[[ DATASET EXCERPTS open ]]

import Summits.QuantumAdvantage.QuantumAdvantage.Theorems.LinnikCubicClassGroupsDegreeOnePrimesEscapeFrobeniusWindowBookkeeping
import HarnessLib

/-!
# The Chebotarev density theorem in short intervals with Deuring–Heilbronn: real-variable numerics

Topic `Summits/QuantumAdvantage/QuantumAdvantage/Theorems`, cell B2b-1 (linnik-cubic), PART A (gen 17); helper
toward the crux `DegreeOnePrimesEscape` (stmt-QuantumAdvantage-11543) of route `LinnikCubicClassGroups`.
HONEST FRAMING: the value of this file is a THEOREM (kernel-checked lemmas of real analysis) — NOT summit progress.

Three inequalities used by `…FrobeniusWindowDH.lean` (Hoheisel's flat part at height `T₁ = X^θ` combined with the
Deuring–Heilbronn zero repulsion):
* `flat_le_of_theta_le` — `2eD e^{−c/(6θ)} ≤ t` once `θ ≤ c/(6 log(2eD/t + 3))`;
* `dh_flat_le` — in the Deuring–Heilbronn regime (`μ₁ = (1 − β₁) log x`, `2Cnμ₁ ≤ 1/3`, `μ₁ ≥ c₁Q^{−2}`), with the
  repelled zero-free constant `c_Z = min(log(1/(2Cnμ₁))/(Cn), a log Q/2)`:  `2eD e^{−c_Z/(6θ)} ≤ t μ₁` once
  `6θCn(2 + log⁺(4eDCn/t)/log 3) ≤ 1` and `12θ(2 + log⁺(2eD/(tc₁))/log 12) ≤ a` — the gain `μ₁` is exactly what makes
  the error RELATIVE to the flat main term `h(1 − x^{β₁−1}) ≍ h·min(1, μ₁)`;
* `dh_junk_le` — the secondary terms with a collar ratio `ε₀ ≥ e₀Q^{−2}` are `≤ (κc₁/2) Q^{−2}` after absorption.
-/

noncomputable section

open Real

namespace Summit.QuantumAdvantage.QuantumAdvantage.Theorems.DegreeOnePrimesEscape

/-- `2eD e^{−c/(6θ)} ≤ t` once `0 < θ ≤ c/(6 log(2eD/t + 3))`. -/
theorem flat_le_of_theta_le {D c θ t : ℝ} (hD : 0 < D) (hθ0 : 0 < θ) (ht : 0 < t)
    (hθ : θ ≤ c / (6 * Real.log (2 * Real.exp 1 * D / t + 3))) :
    2 * Real.exp 1 * D * Real.exp (-(c / (6 * θ))) ≤ t := by
  set Λ : ℝ := Real.log (2 * Real.exp 1 * D / t + 3) with hΛ
  have hΛarg : 1 < 2 * Real.exp 1 * D / t + 3 := by
    have : 0 < 2 * Real.exp 1 * D / t := by positivity
    linarith
  have hΛ0 : 0 < Λ := Real.log_pos hΛarg
  have h1 : Λ ≤ c / (6 * θ) := by
    rw [le_div_iff₀ (by positivity)]
    have := (le_div_iff₀ (by positivity : (0 : ℝ) < 6 * Λ)).1 hθ
    linarith
  have h2 : Real.exp (-(c / (6 * θ))) ≤ Real.exp (-Λ) := Real.exp_le_exp.2 (by linarith)
  have h3 : Real.exp (-Λ) = (2 * Real.exp 1 * D / t + 3)⁻¹ := by
    rw [hΛ, Real.exp_neg, Real.exp_log (by linarith)]
  have h4 : 2 * Real.exp 1 * D * (2 * Real.exp 1 * D / t + 3)⁻¹ ≤ t := by
    rw [← div_eq_mul_inv, div_le_iff₀ (by linarith)]
    have : t * (2 * Real.exp 1 * D / t + 3) = 2 * Real.exp 1 * D + 3 * t := by field_simp
    rw [this]; linarith
  calc 2 * Real.exp 1 * D * Real.exp (-(c / (6 * θ))) ≤ 2 * Real.exp 1 * D * Real.exp (-Λ) :=
        mul_le_mul_of_nonneg_left h2 (by positivity)
    _ ≤ t := by rw [h3]; exact h4

/-- **The flat part in the Deuring–Heilbronn regime** (see the module docstring). -/
theorem dh_flat_le {C n D a θ t c₁ Q μ₁ : ℝ} (hC : 0 < C) (hn : 2 ≤ n) (hD : 0 < D) (ha : 1 ≤ a)
    (hθ0 : 0 < θ) (ht : 0 < t) (hc₁ : 0 < c₁) (hQ : 12 ≤ Q) (hμ0 : 0 < μ₁)
    (hμQ : c₁ * Q ^ (-(2 : ℝ)) ≤ μ₁) (hsmall : 2 * C * n * μ₁ ≤ 1 / 3)
    (hθ1 : 6 * θ * C * n * (2 + max 0 (Real.log (4 * Real.exp 1 * D * C * n / t)) / Real.log 3) ≤ 1)
    (hθ2 : 12 * θ * (2 + max 0 (Real.log (2 * Real.exp 1 * D / (t * c₁))) / Real.log 12) ≤ a) :
    2 * Real.exp 1 * D * Real.exp (-(min (Real.log (1 / (2 * C * n * μ₁)) / (C * n)) (a * Real.log Q / 2) / (6 * θ))) ≤
      t * μ₁ := by
  have hn0 : 0 < n := by linarith
  have hCn : 0 < C * n := by positivity
  have hQ0 : 0 < Q := by linarith
  have hQ1 : 1 < Q := by linarith
  have hlog3 : 0 < Real.log 3 := Real.log_pos (by norm_num)
  have hlog12 : 0 < Real.log 12 := Real.log_pos (by norm_num)
  have hlogQ : Real.log 12 ≤ Real.log Q := Real.log_le_log (by norm_num) hQ
  set u : ℝ := 2 * C * n * μ₁ with hu
  have hu0 : 0 < u := by positivity
  have hu3 : u ≤ 1 / 3 := hsmall
  rcases min_cases (Real.log (1 / (2 * C * n * μ₁)) / (C * n)) (a * Real.log Q / 2) with ⟨hmin, _⟩ | ⟨hmin, hle⟩
  · -- (B1) `c_Z = log(1/u)/(Cn)`: `exp(−c_Z/(6θ)) = u^p`, `p = 1/(6θCn) ≥ 2 + log⁺(4eDCn/t)/log 3`
    rw [hmin]
    set p : ℝ := 1 / (6 * θ * C * n) with hp
    have hp0 : 0 < p := by positivity
    have hpge : 2 + max 0 (Real.log (4 * Real.exp 1 * D * C * n / t)) / Real.log 3 ≤ p := by
      rw [hp, le_div_iff₀ (by positivity)]; linarith
    have hexp : Real.exp (-(Real.log (1 / (2 * C * n * μ₁)) / (C * n) / (6 * θ))) = u ^ p := by
      rw [Real.rpow_def_of_pos hu0, hu, one_div, Real.log_inv, hp]
      congr 1
      field_simp
    rw [hexp]
    -- `u^p = u · u^{p−1} ≤ u · (1/3)^{p−1}` and `(1/3)^{p−1} ≤ t/(4eDCn)`
    have hsplit : u ^ p = u * u ^ (p - 1) := by
      conv_lhs => rw [show p = 1 + (p - 1) by ring, Real.rpow_add hu0, Real.rpow_one]
    have hp1 : 1 ≤ p - 1 := by
      have : 0 ≤ max 0 (Real.log (4 * Real.exp 1 * D * C * n / t)) / Real.log 3 := by positivity
      linarith
    have hupow : u ^ (p - 1) ≤ (1 / 3 : ℝ) ^ (p - 1) := Real.rpow_le_rpow hu0.le hu3 (by linarith)
    -- `(1/3)^{p−1} = exp(−(p−1) log 3) ≤ exp(−log⁺(4eDCn/t)) ≤ t/(4eDCn)`
    have h13 : (1 / 3 : ℝ) ^ (p - 1) ≤ t / (4 * Real.exp 1 * D * C * n) := by
      have e1 : (1 / 3 : ℝ) ^ (p - 1) = Real.exp (-((p - 1) * Real.log 3)) := by
        rw [Real.rpow_def_of_pos (by norm_num), one_div, Real.log_inv]; ring_nf
      rw [e1]
      have hK0 : 0 < 4 * Real.exp 1 * D * C * n / t := by positivity
      have h2 : max 0 (Real.log (4 * Real.exp 1 * D * C * n / t)) ≤ (p - 1) * Real.log 3 := by
        have := (div_le_iff₀ hlog3).1 (show max 0 (Real.log (4 * Real.exp 1 * D * C * n / t)) / Real.log 3 ≤ p - 1 by
          linarith)
        linarith
      have h3 : Real.log (4 * Real.exp 1 * D * C * n / t) ≤ (p - 1) * Real.log 3 := (le_max_right _ _).trans h2
      calc Real.exp (-((p - 1) * Real.log 3)) ≤ Real.exp (-Real.log (4 * Real.exp 1 * D * C * n / t)) :=
            Real.exp_le_exp.2 (by linarith)
        _ = t / (4 * Real.exp 1 * D * C * n) := by rw [Real.exp_neg, Real.exp_log hK0, inv_div]
    have hkey : u ^ p ≤ u * (t / (4 * Real.exp 1 * D * C * n)) := by
      rw [hsplit]; exact mul_le_mul_of_nonneg_left (hupow.trans h13) hu0.le
    calc 2 * Real.exp 1 * D * u ^ p ≤ 2 * Real.exp 1 * D * (u * (t / (4 * Real.exp 1 * D * C * n))) :=
          mul_le_mul_of_nonneg_left hkey (by positivity)
      _ = t * μ₁ := by rw [hu]; field_simp; norm_num
  · -- (B2) `c_Z = a log Q/2`: `2eD Q^{−a/(12θ)} ≤ t c₁ Q^{−2} ≤ t μ₁`
    rw [hmin]
    have hexp : Real.exp (-(a * Real.log Q / 2 / (6 * θ))) = Q ^ (-(a / (12 * θ))) := by
      rw [Real.rpow_def_of_pos hQ0]; congr 1; field_simp; ring
    rw [hexp]
    set q : ℝ := a / (12 * θ) with hq
    have hqge : 2 + max 0 (Real.log (2 * Real.exp 1 * D / (t * c₁))) / Real.log 12 ≤ q := by
      rw [hq, le_div_iff₀ (by positivity)]; linarith
    -- `Q^{−q} = Q^{−2} Q^{−(q−2)}`, `Q^{−(q−2)} ≤ 12^{−(q−2)} ≤ t c₁/(2eD)`
    have hsplit : Q ^ (-q) = Q ^ (-(2 : ℝ)) * Q ^ (-(q - 2)) := by
      rw [← Real.rpow_add hQ0]; congr 1; ring
    have hK0 : 0 < 2 * Real.exp 1 * D / (t * c₁) := by positivity
    have hq2 : 0 ≤ q - 2 := by
      have : 0 ≤ max 0 (Real.log (2 * Real.exp 1 * D / (t * c₁))) / Real.log 12 := by positivity
      linarith
    have hQpow : Q ^ (-(q - 2)) ≤ t * c₁ / (2 * Real.exp 1 * D) := by
      have h1 : Q ^ (-(q - 2)) ≤ (12 : ℝ) ^ (-(q - 2)) :=
        Real.rpow_le_rpow_of_nonpos (by norm_num) hQ (by linarith)
      have e1 : (12 : ℝ) ^ (-(q - 2)) = Real.exp (-((q - 2) * Real.log 12)) := by
        rw [Real.rpow_def_of_pos (by norm_num)]; ring_nf
      have h2 : max 0 (Real.log (2 * Real.exp 1 * D / (t * c₁))) ≤ (q - 2) * Real.log 12 := by
        have := (div_le_iff₀ hlog12).1 (show max 0 (Real.log (2 * Real.exp 1 * D / (t * c₁))) / Real.log 12 ≤ q - 2 by
          linarith)
        linarith
      have h3 : Real.log (2 * Real.exp 1 * D / (t * c₁)) ≤ (q - 2) * Real.log 12 := (le_max_right _ _).trans h2
      calc Q ^ (-(q - 2)) ≤ (12 : ℝ) ^ (-(q - 2)) := h1
        _ = Real.exp (-((q - 2) * Real.log 12)) := e1
        _ ≤ Real.exp (-Real.log (2 * Real.exp 1 * D / (t * c₁))) := Real.exp_le_exp.2 (by linarith)
        _ = t * c₁ / (2 * Real.exp 1 * D) := by rw [Real.exp_neg, Real.exp_log hK0, inv_div]
    have hQ2 : 0 < Q ^ (-(2 : ℝ)) := Real.rpow_pos_of_pos hQ0 _
    calc 2 * Real.exp 1 * D * Q ^ (-q) = 2 * Real.exp 1 * D * (Q ^ (-(2 : ℝ)) * Q ^ (-(q - 2))) := by rw [hsplit]
      _ ≤ 2 * Real.exp 1 * D * (Q ^ (-(2 : ℝ)) * (t * c₁ / (2 * Real.exp 1 * D))) :=
          mul_le_mul_of_nonneg_left (mul_le_mul_of_nonneg_left hQpow hQ2.le) (by positivity)
      _ = t * (c₁ * Q ^ (-(2 : ℝ))) := by field_simp
      _ ≤ t * μ₁ := mul_le_mul_of_nonneg_left hμQ ht.le

/-- **Absorption of the secondary terms with a `Q`-dependent collar.**  With `ε₀ ≥ e₀ Q^{−2}` (`0 < e₀`),
`M ≥ 0`, nonnegative constants, `Q ≥ 12`, `x^{−θ/8}`-absorption hypotheses
`(2n C'/(κc₁)) Q⁷ (L+1) x^{−θ/8} ≤ 1` (`C' = 338W₀ + 96(M/(4e₀))W₀(4c₁'+c₂) + 108 + 640 ℓ A (M/(4e₀))`) and
`Q⁴ x^{−θ/8} ≤ 1`, where `e^{−θL/4} = x^{−θ/8}·x^{−θ/8}` (`L = log x`):
`n · (338W₀ + 96(M/(4ε₀))W₀(4c₁'+c₂) + 108 + 640 ℓ A (M/(4ε₀))) Q⁷ (L+1) e^{−θL/4} ≤ (κc₁/2) Q^{−2}`. -/
theorem dh_junk_le {n W₀ M c₁' c₂ lLC A e₀ ε₀ Q x θ κ c₁ : ℝ} (hn : 0 < n) (hW₀ : 0 ≤ W₀) (hM : 0 ≤ M)
    (hc₁' : 0 ≤ c₁') (hc₂ : 0 ≤ c₂) (hlLC : 0 ≤ lLC) (hA : 0 ≤ A) (he₀ : 0 < e₀) (hε₀ : e₀ * Q ^ (-(2 : ℝ)) ≤ ε₀)
    (hQ : 12 ≤ Q) (hx : 0 < x) (hκ : 0 < κ) (hc₁ : 0 < c₁)
    (habs : (2 * n * (338 * W₀ + 96 * (M / (4 * e₀)) * W₀ * (4 * c₁' + c₂) + 108 + 640 * lLC * A * (M / (4 * e₀))) /
        (κ * c₁)) * Q ^ (7 : ℕ) * (Real.log x + 1) * x ^ (-(θ / 8)) ≤ 1)
    (hQ4 : Q ^ (4 : ℕ) * x ^ (-(θ / 8)) ≤ 1) (hL : 0 ≤ Real.log x) :
    n * ((338 * W₀ + 96 * (M / (4 * ε₀)) * W₀ * (4 * c₁' + c₂) + 108 + 640 * lLC * A * (M / (4 * ε₀))) *
        Q ^ (7 : ℕ) * (Real.log x + 1) * Real.exp (-(θ / 4) * Real.log x)) ≤
      κ * c₁ / 2 * Q ^ (-(2 : ℝ)) := by
  have hQ0 : 0 < Q := by linarith
  have hQ1 : (1 : ℝ) ≤ Q := by linarith
  have hQ2pos : 0 < Q ^ (-(2 : ℝ)) := Real.rpow_pos_of_pos hQ0 _
  have hε₀0 : 0 < ε₀ := lt_of_lt_of_le (by positivity) hε₀
  -- `M/(4ε₀) ≤ (M/(4e₀)) Q²`
  have hQ2 : Q ^ (2 : ℕ) * Q ^ (-(2 : ℝ)) = 1 := by
    rw [show (Q ^ (2 : ℕ) : ℝ) = Q ^ (2 : ℝ) by exact_mod_cast (Real.rpow_natCast Q 2).symm, ← Real.rpow_add hQ0]
    norm_num
  have hinv : 1 / ε₀ ≤ Q ^ (2 : ℕ) / e₀ := by
    rw [div_le_div_iff₀ hε₀0 he₀, one_mul]
    calc e₀ = e₀ * (Q ^ (2 : ℕ) * Q ^ (-(2 : ℝ))) := by rw [hQ2, mul_one]
      _ = (e₀ * Q ^ (-(2 : ℝ))) * Q ^ (2 : ℕ) := by ring
      _ ≤ ε₀ * Q ^ (2 : ℕ) := mul_le_mul_of_nonneg_right hε₀ (by positivity)
      _ = Q ^ (2 : ℕ) * ε₀ := by ring
  have hMε : M / (4 * ε₀) ≤ M / (4 * e₀) * Q ^ (2 : ℕ) := by
    have : M / (4 * ε₀) = M / 4 * (1 / ε₀) := by field_simp
    rw [this]
    calc M / 4 * (1 / ε₀) ≤ M / 4 * (Q ^ (2 : ℕ) / e₀) := mul_le_mul_of_nonneg_left hinv (by positivity)
      _ = M / (4 * e₀) * Q ^ (2 : ℕ) := by field_simp
  have hQsq1 : (1 : ℝ) ≤ Q ^ (2 : ℕ) := one_le_pow₀ hQ1
  set C' : ℝ := 338 * W₀ + 96 * (M / (4 * e₀)) * W₀ * (4 * c₁' + c₂) + 108 + 640 * lLC * A * (M / (4 * e₀)) with hC'
  have hC'0 : 0 ≤ C' := by rw [hC']; positivity
  have hcoef : 338 * W₀ + 96 * (M / (4 * ε₀)) * W₀ * (4 * c₁' + c₂) + 108 + 640 * lLC * A * (M / (4 * ε₀)) ≤
      C' * Q ^ (2 : ℕ) := by
    rw [hC']
    have h1 : 338 * W₀ ≤ 338 * W₀ * Q ^ (2 : ℕ) := le_mul_of_one_le_right (by positivity) hQsq1
    have h2 : (108 : ℝ) ≤ 108 * Q ^ (2 : ℕ) := le_mul_of_one_le_right (by norm_num) hQsq1
    have h3 : 96 * (M / (4 * ε₀)) * W₀ * (4 * c₁' + c₂) ≤ 96 * (M / (4 * e₀) * Q ^ (2 : ℕ)) * W₀ * (4 * c₁' + c₂) :=
      mul_le_mul_of_nonneg_right (mul_le_mul_of_nonneg_right (mul_le_mul_of_nonneg_left hMε (by norm_num)) hW₀)
        (by positivity)
    have h4 : 640 * lLC * A * (M / (4 * ε₀)) ≤ 640 * lLC * A * (M / (4 * e₀) * Q ^ (2 : ℕ)) :=
      mul_le_mul_of_nonneg_left hMε (by positivity)
    nlinarith
  -- `e^{−θL/4} = x^{−θ/8} x^{−θ/8}`
  have hexp : Real.exp (-(θ / 4) * Real.log x) = x ^ (-(θ / 8)) * x ^ (-(θ / 8)) := by
    rw [← Real.rpow_add hx, Real.rpow_def_of_pos hx]; congr 1; ring
  have hx8 : 0 < x ^ (-(θ / 8)) := Real.rpow_pos_of_pos hx _
  rw [hexp]
  have hL1 : 0 < Real.log x + 1 := by linarith
  -- the product of the two absorption factors
  have hprod : (2 * n * C' / (κ * c₁) * Q ^ (7 : ℕ) * (Real.log x + 1) * x ^ (-(θ / 8))) *
      (Q ^ (4 : ℕ) * x ^ (-(θ / 8))) ≤ 1 := by
    calc _ ≤ 1 * (Q ^ (4 : ℕ) * x ^ (-(θ / 8))) := mul_le_mul_of_nonneg_right habs (by positivity)
      _ ≤ 1 * 1 := mul_le_mul_of_nonneg_left hQ4 zero_le_one
      _ = 1 := one_mul _
  have hQm2 : Q ^ (-(2 : ℝ)) = (Q ^ (2 : ℕ))⁻¹ := by rw [Real.rpow_neg hQ0.le, Real.rpow_two]
  have e : n * (C' * Q ^ (2 : ℕ) * Q ^ (7 : ℕ) * (Real.log x + 1) * (x ^ (-(θ / 8)) * x ^ (-(θ / 8)))) =
      (κ * c₁ / 2 * Q ^ (-(2 : ℝ))) *
        ((2 * n * C' / (κ * c₁) * Q ^ (7 : ℕ) * (Real.log x + 1) * x ^ (-(θ / 8))) * (Q ^ (4 : ℕ) * x ^ (-(θ / 8)))) := by
    rw [hQm2]
    field_simp
  calc n * ((338 * W₀ + 96 * (M / (4 * ε₀)) * W₀ * (4 * c₁' + c₂) + 108 + 640 * lLC * A * (M / (4 * ε₀))) *
        Q ^ (7 : ℕ) * (Real.log x + 1) * (x ^ (-(θ / 8)) * x ^ (-(θ / 8))))
      ≤ n * (C' * Q ^ (2 : ℕ) * Q ^ (7 : ℕ) * (Real.log x + 1) * (x ^ (-(θ / 8)) * x ^ (-(θ / 8)))) := by
        refine mul_le_mul_of_nonneg_left ?_ hn.le
        exact mul_le_mul_of_nonneg_right (mul_le_mul_of_nonneg_right (mul_le_mul_of_nonneg_right hcoef
          (by positivity)) hL1.le) (by positivity)
    _ = (κ * c₁ / 2 * Q ^ (-(2 : ℝ))) *
        ((2 * n * C' / (κ * c₁) * Q ^ (7 : ℕ) * (Real.log x + 1) * x ^ (-(θ / 8))) * (Q ^ (4 : ℕ) * x ^ (-(θ / 8)))) := e
    _ ≤ (κ * c₁ / 2 * Q ^ (-(2 : ℝ))) * 1 := mul_le_mul_of_nonneg_left hprod (by positivity)
    _ = κ * c₁ / 2 * Q ^ (-(2 : ℝ)) := mul_one _

end Summit.QuantumAdvantage.QuantumAdvantage.Theorems.DegreeOnePrimesEscape

end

[[ DATASET EXCERPTS closed ]]

### BRIEF
Return exactly, and only, the lines above starting at the line that contains "(hθ1 : 6 * θ" and ending at the line that contains "2 * Real.exp 1 * D * Real.exp (-(min".

### TASK ANSWER
    (hθ1 : 6 * θ * C * n * (2 + max 0 (Real.log (4 * Real.exp 1 * D * C * n / t)) / Real.log 3) ≤ 1)
    (hθ2 : 12 * θ * (2 + max 0 (Real.log (2 * Real.exp 1 * D / (t * c₁))) / Real.log 12) ≤ a) :
    2 * Real.exp 1 * D * Real.exp (-(min (Real.log (1 / (2 * C * n * μ₁)) / (C * n)) (a * Real.log Q / 2) / (6 * θ))) ≤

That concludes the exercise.